While Tech confesses to having only the most rudimentary knowledge of German (“scheisse” means “shit,” by the way), his proficiency in Arabic is undeniably impressive.

“I do speak Arabic sometimes,” he says, illustrating the fact with a formal greeting — “Asalamu alaykum; rahmatu Allah wa barakatuh” — which translates to “Peace be upon you; God’s mercy and blessings.”

“My mom married a Muslim when I was 12,” he says. “I studied Islam from 12 to 17. But I was raised a Christian.”
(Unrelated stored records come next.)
import Summits.NavierStokesRegularity.FluidComputer.ClayBlowupAxisZoomBounds
import Summits.NavierStokesRegularity.FluidComputer.ClayBlowupLocalZoomResidualLambda
import Literature.Analysis.FluidPDE.AncientMildCompactnessForcedAsymptDivFree
import Literature.Analysis.FluidPDE.KNSSTypeIRateVertexPerturbed
import HarnessLib

/-!
# THE AXIS ZOOM WITH FORCE UNDER A LOCAL TYPE-I BOUND (KNSS 2009 Thm 6.2's blow-up sequence for an
# axisymmetric Clay blow-up, WITH its Clay force)

Cell `ns-blowup`, seat `ns-blowup-ecbridge-2` (g12; the E–C endpoint theory seat). LABEL: E–C typing
(KERNEL — no named fact, no new definition). WHAT THIS IS NOT: not Navier–Stokes evidence — a
necessary structure of the TYPE `ClayBlowup 1` under hypotheses later shown contradictory; no
inhabitant is claimed. Companion memo: `run/shared/lean/pub/ns-blowup/ecbridge2/ECBRIDGE-2-MEMO-11.md`.

`ClayBlowup.exists_axis_zoom_limit` (`ν = 1`): let `X` have axisymmetric slices, `x₁` an axis point,
the LOCAL Type-I bound `‖u(t,x)‖ ≤ C/√(T − t)` on `(t₀, T) × B(x₁, r₀)`, and `|x'|‖u‖` UNBOUNDED on
`[t_b, T) × B(x₁, r₀/4)`, `t_b = (t₀ + T)/2`. At the axis zoom data (`ClayBlowupAxisZoomData`; centres
`y_k` on the meridian half-plane, `m_k = ‖u(τ_k, y_k)‖`, `M_k = m_k (y_k)₀ → ∞`) the zooms
`m_k⁻¹ u(τ_k + m_k⁻²·, y_k + m_k⁻¹·)`, truncated by Lipschitz cutoffs of `B(0, d_k m_k/2)`, obey the
Type-I profile `C/√(−τ)` (`ClayBlowupAxisZoomBounds`) and the perturbed Oseen identity with
perturbations `≤ Λ(t)²(P + 39Q)√lag` on windows with top `t < 0`, `Λ(t) = max 4 (C/√(−t))`
(`exists_local_zoom_residual_bounds_lambda` (i)), vanishing pointwise ((ii)); the engine
`exists_oseenMild_limit_of_forced_asymptDivFree` gives a limit `W` — continuous, weakly divergence
free, UNFORCED Oseen-mild, `√(−s)‖W(s)‖ ≤ C`, `‖W‖ ≤ 8` ((wkbound) off the receding cylinder) —
attained locally uniformly on slices by the UNTRUNCATED zooms, and `‖W(s, 0)‖ ≥ 1/2` near `s = 0` by
the perturbed KNSS vertex estimate `knss_vertex_modulus_perturbed` ((wkbound2), `I(M) → 0`, (ii) at
base `−1`). References: Koch–Nadirashvili–Seregin–Šverák, Acta Math. 203 (2009), §6
[cite: KochNadirashviliSereginSverak2009, proof of Thm 6.2 (arXiv pp. 12–13), Lemma 6.1 (p. 11)].
-/
noncomputable section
Growing up singing in church choir, says Tech, had a significant influence on his own music, although his faith was shaken by his mother’s struggles with epilepsy and lupus. “Majesty, why ain’t you stoppin’ these tragedies?” he asks on the track “Show Me a God.” “How come an angel gotta be sick in the pancreas like she’s an atheist?”
At the age of 46, Tech N9ne knows that rap has been good to him. His expansive Strange Music compound continues to grow, with a new $7 million dollar headquarters currently under construction. The company recently launched its own pop division, Strange Main, with a debut album from McKenzie Nicole, the 19-year-old singer who’s been making guest appearances on Tech N9ne albums for nearly a decade.

It’s also interesting to note that the rap entrepreneur, for all his success, still lives in a city whose main claim to fame, from a musical perspective, was Fats Domino’s hit recording of “Kansas City, Here I Come.”
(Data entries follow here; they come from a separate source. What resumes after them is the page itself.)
/-- **Convexity: `min(n_a, n_b) · (d_a/sin d_a)² ≤ H`**. [folklore] -/
theorem klfs_sharp_hess_ge {μ : ℝ} (hμ : μ ∈ Icc a b) (θ : ℝ) :
    min (-a / 2 * (1 - a ^ 2 / 16)) (-b / 2 * (1 - b ^ 2 / 16)) /
        (Real.sin (Real.arccos (-a / 4)) / Real.arccos (-a / 4)) ^ 2 ≤
      Real.cos (bandX μ θ) * bandVX μ θ ^ 2 + Real.cos (bandY μ θ) * bandVY μ θ ^ 2 := by
  have h1 := ha.trans_le hμ.1
  have h2 := hμ.2.trans_lt hb
  have hH := bandHess_pos h1 h2 θ
  have hge := klfs_hess_mul_sinc_sq_ge h1 h2 θ
  have hn := klfs_levelN_ge_min hab hb hμ
  have hsinc := klfs_sinc_arccos_le ha hab hb hμ
  obtain ⟨hd0, hdlt⟩ := klfs_arccos_quarter_pos_lt ha hab hb
  have hsincμ_pos : 0 < Real.sin (Real.arccos (-μ / 4)) / Real.arccos (-μ / 4) := by
    have hdμ0 : 0 < Real.arccos (-μ / 4) := Real.arccos_pos.2 (by linarith)
    have hdμπ : Real.arccos (-μ / 4) < π := by
      have := Real.arccos_lt_pi_div_two.2 (show 0 < -μ / 4 by linarith); linarith [Real.pi_pos]
    exact div_pos (Real.sin_pos_of_pos_of_lt_pi hdμ0 hdμπ) hdμ0
  have hsinca_pos : 0 < Real.sin (Real.arccos (-a / 4)) / Real.arccos (-a / 4) :=
    div_pos (Real.sin_pos_of_pos_of_lt_pi hd0 (by linarith [Real.pi_pos])) hd0
  rw [div_le_iff₀ (pow_pos hsinca_pos 2)]
  have hsq : (Real.sin (Real.arccos (-μ / 4)) / Real.arccos (-μ / 4)) ^ 2 ≤
      (Real.sin (Real.arccos (-a / 4)) / Real.arccos (-a / 4)) ^ 2 := pow_le_pow_left₀ hsincμ_pos.le hsinc 2
  calc min (-a / 2 * (1 - a ^ 2 / 16)) (-b / 2 * (1 - b ^ 2 / 16)) ≤ -μ / 2 * (1 - μ ^ 2 / 16) := hn
    _ ≤ _ := hge
    _ ≤ _ := mul_le_mul_of_nonneg_left hsq hH.le

/-- **Gauss-map rate: `κ_b √2 d_a ≤ α'`**. [folklore] -/
theorem klfs_sharp_bandNormalAngleDeriv_ge {μ : ℝ} (hμ : μ ∈ Icc a b) (θ : ℝ) :
    -b / Real.sqrt (32 - 2 * b ^ 2) * (Real.sqrt 2 * Real.arccos (-a / 4)) ≤ bandNormalAngleDeriv μ θ := by
  have h1 := ha.trans_le hμ.1
  have h2 := hμ.2.trans_lt hb
  have hκ := klfs_kappaMin_antitone ha hab hb hμ
  have hκb : 0 ≤ -b / Real.sqrt (32 - 2 * b ^ 2) := div_nonneg (by linarith) (Real.sqrt_nonneg _)
  have hd := klfs_arccos_quarter_mono hμ
  calc -b / Real.sqrt (32 - 2 * b ^ 2) * (Real.sqrt 2 * Real.arccos (-a / 4))
      ≤ -μ / Real.sqrt (32 - 2 * μ ^ 2) * (Real.sqrt 2 * Real.arccos (-μ / 4)) :=
        mul_le_mul hκ (mul_le_mul_of_nonneg_left hd (Real.sqrt_nonneg 2))
          (mul_nonneg (Real.sqrt_nonneg 2) (Real.arccos_nonneg _)) ((klfs_curvature_lower_pos h1 h2).le)
    _ ≤ _ := klfs_bandNormalAngleDeriv_ge_node h1 h2 θ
“We’re creating a brand new headquarters, and the plan is to turn the headquarters that we have now into a distillery,” says Tech, whose role as a job creator in Kansas City is not lost on the local populace. “Man, they treat me like I’m the mayor of Kansas City when I go out there.” (Tech’s appearance at a mayoral Christmas tree lighting, he says, drew 4,000 people.)

So is Tech ready to go into politics? “I don’t know, man,” he demurs. “If I can help, yes, but I don’t think I want that much attention. I don’t know, we’ll see.”
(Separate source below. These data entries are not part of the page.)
import Summits.HodgeConjecture.HodgeConjecture.Theorems.F0P3ClassificationKitV6
import HarnessLib

/-!
# R90-TF §S4 — support: the quasi-split form of record `Φ₃ = splitForm L 3` as an element of `GL₃(L)`

S4 dealer K2E2-plan (g6) cand for `Theorems/R90S4SplitFormGL.lean`.  The S4 local kit of record (`rogawskiLocalKit`, Lines
`R90_S4_LocalKitExportA`) lives over the MATRIX `F0P3InnerFormClassificationV6.splitForm L 3` (anti-diagonal `J`, `J * J = 1`), while the ε-currency
of FILE C (★ `epsLoc L Φ v`, ★ `IsEpsNormPair L Φ v`, ★ `IsTwistedCharLiftWith Φ …`) is parametrised by a `Φ : GL (Fin 3) L` and reads the group
through `(UnitaryGroup.cmDatum L 3 ↑Φ).Local v`.  `splitFormGL L` is the `GL₃(L)`-element with `↑(splitFormGL L) = splitForm L 3` BY `rfl` AT REDUCIBLE
TRANSPARENCY (an `abbrev` whose `val`∕`inv` are the matrix itself), so `LocalPacketKit L ↑(splitFormGL L) v` and `LocalPacketKit L (splitForm L 3) v`
are the same type for the elaborator and the Lines-C sockets can be stated at the kit of record with `Φ := splitFormGL L`.  No new mathematics.
[cite: Rogawski1990, §12.2 p. 171 (the quasi-split Hermitian form `Φ₃`); §4.10 p. 57]
-/

set_option linter.dupNamespace false

namespace Summit.HodgeConjecture.HodgeConjecture.R90.S4

open NumberField IsDedekindDomain
open Literature.NumberTheory.Automorphic Literature.NumberTheory.Automorphic.UnitaryGroup
open Summit.HodgeConjecture.HodgeConjecture.Cruxes.H413.F0P3InnerFormClassificationV6 (splitForm)

section Form

variable (L : Type) [Field L]

/-- `J * J = 1` for the anti-diagonal form `J = splitForm L 3`. [cite: Rogawski1990, §12.2 p. 171] -/
theorem splitForm_three_mul_self : splitForm L 3 * splitForm L 3 = 1 := by
  ext i j
  fin_cases i <;> fin_cases j <;>
    simp [Matrix.mul_apply, Fin.sum_univ_three]

/-- **The quasi-split form of record as a unit**: `splitFormGL L = ⟨J, J, J*J = 1, J*J = 1⟩ : GL (Fin 3) L`, `J = splitForm L 3`.
An `abbrev`, so that `(splitFormGL L : Matrix (Fin 3) (Fin 3) L)` reduces to `splitForm L 3` reducibly. [cite: Rogawski1990, §12.2 p. 171] -/
abbrev splitFormGL : GL (Fin 3) L :=
  ⟨splitForm L 3, splitForm L 3, splitForm_three_mul_self L, splitForm_three_mul_self L⟩

/-- `↑(splitFormGL L) = splitForm L 3` (`rfl`). [cite: Rogawski1990, §12.2 p. 171] -/
@[simp] theorem coe_splitFormGL : (splitFormGL L : Matrix (Fin 3) (Fin 3) L) = splitForm L 3 := rfl

/-- `↑(splitFormGL L)⁻¹ = splitForm L 3` (`rfl`: `J⁻¹ = J`). [cite: Rogawski1990, §12.2 p. 171] -/
@[simp] theorem coe_inv_splitFormGL : (((splitFormGL L)⁻¹ : GL (Fin 3) L) : Matrix (Fin 3) (Fin 3) L) = splitForm L 3 := rfl

/-- `splitFormGL L * splitFormGL L = 1` in `GL₃(L)`. [cite: Rogawski1990, §12.2 p. 171] -/
theorem splitFormGL_mul_self : splitFormGL L * splitFormGL L = 1 :=
  Units.ext (splitForm_three_mul_self L)

end Form

section Datum

variable (L : Type) [Field L] [NumberField L] [IsCMField L]

/-- The identification used by the Lines-C sockets holds at REDUCIBLE transparency: the `cmDatum` of `↑(splitFormGL L)` IS the `cmDatum` of
`splitForm L 3` (so `rogawskiLocalKit … : LocalPacketKit L (splitForm L 3) v` elaborates where `LocalPacketKit L ↑(splitFormGL L) v` is expected).
[cite: Rogawski1990, §12.2 p. 171] -/
theorem cmDatum_splitFormGL :
    UnitaryGroup.cmDatum L 3 (splitFormGL L : Matrix (Fin 3) (Fin 3) L) = UnitaryGroup.cmDatum L 3 (splitForm L 3) := by
  with_reducible rfl

end Datum

end Summit.HodgeConjecture.HodgeConjecture.R90.S4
In the meantime, the rapper continues to headline a wide range of venues, from Red Rocks-scale arenas to less-than-500 capacity clubs like Colorado Springs’ Black Sheep, where he plays on a more or less annual basis.

“I’m never too big to come do an intimate show,” he says of the windowless, all-ages venue. “We’re usually inside sweating like crazy for the fans, like super hot, but I think this time they said we’re going to be outside, which I’ve never done there. I can’t wait to see what it’s like.”

In a genre where an artist’s commercial half-life is more often measured in years than decades, it’s impressive to see a veteran like Tech N9ne still out there playing dozens of dates. So it’s only natural to ask the multi-million-dollar question: Does he ever plan to retire?

Apparently not.

“When my album dropped on March 2nd, I told my son I got four more years,” he says. “But then, as I was out here in the midst of my tour, and I started seeing all the tattoos and all the love and all the fans that still want to come — all the youngsters, the 3-year-olds, the 7-year-olds, the 10-year-olds that are in the crowd — I said that’s really selfish to just cut them off like that, all this love and family. So I’m just going to play it by ear and just stay as long as I can.”

How does the family feel about that change of heart? “My kids are 23, 19 and 22,” he says. “They’re grownups, so they’re cool. Although we did miss a lot of time while I was out working, and they’re upset about that. No amount of money can make up for that time, but we’re trying to create a better future and a brighter future with togetherness.”

As for our own society’s bright future, Tech N9ne prefers to let his musical metaphors do the talking.

“I see what’s going on in this world, I see Lebron and I see the Warriors and I see Trump,” he says, referring to the controversy surrounding NBA players refusing to visit the White House. “I see the Great Barrier Reef dying. I see all these things. But I am in my world. And my world surprises me every day.”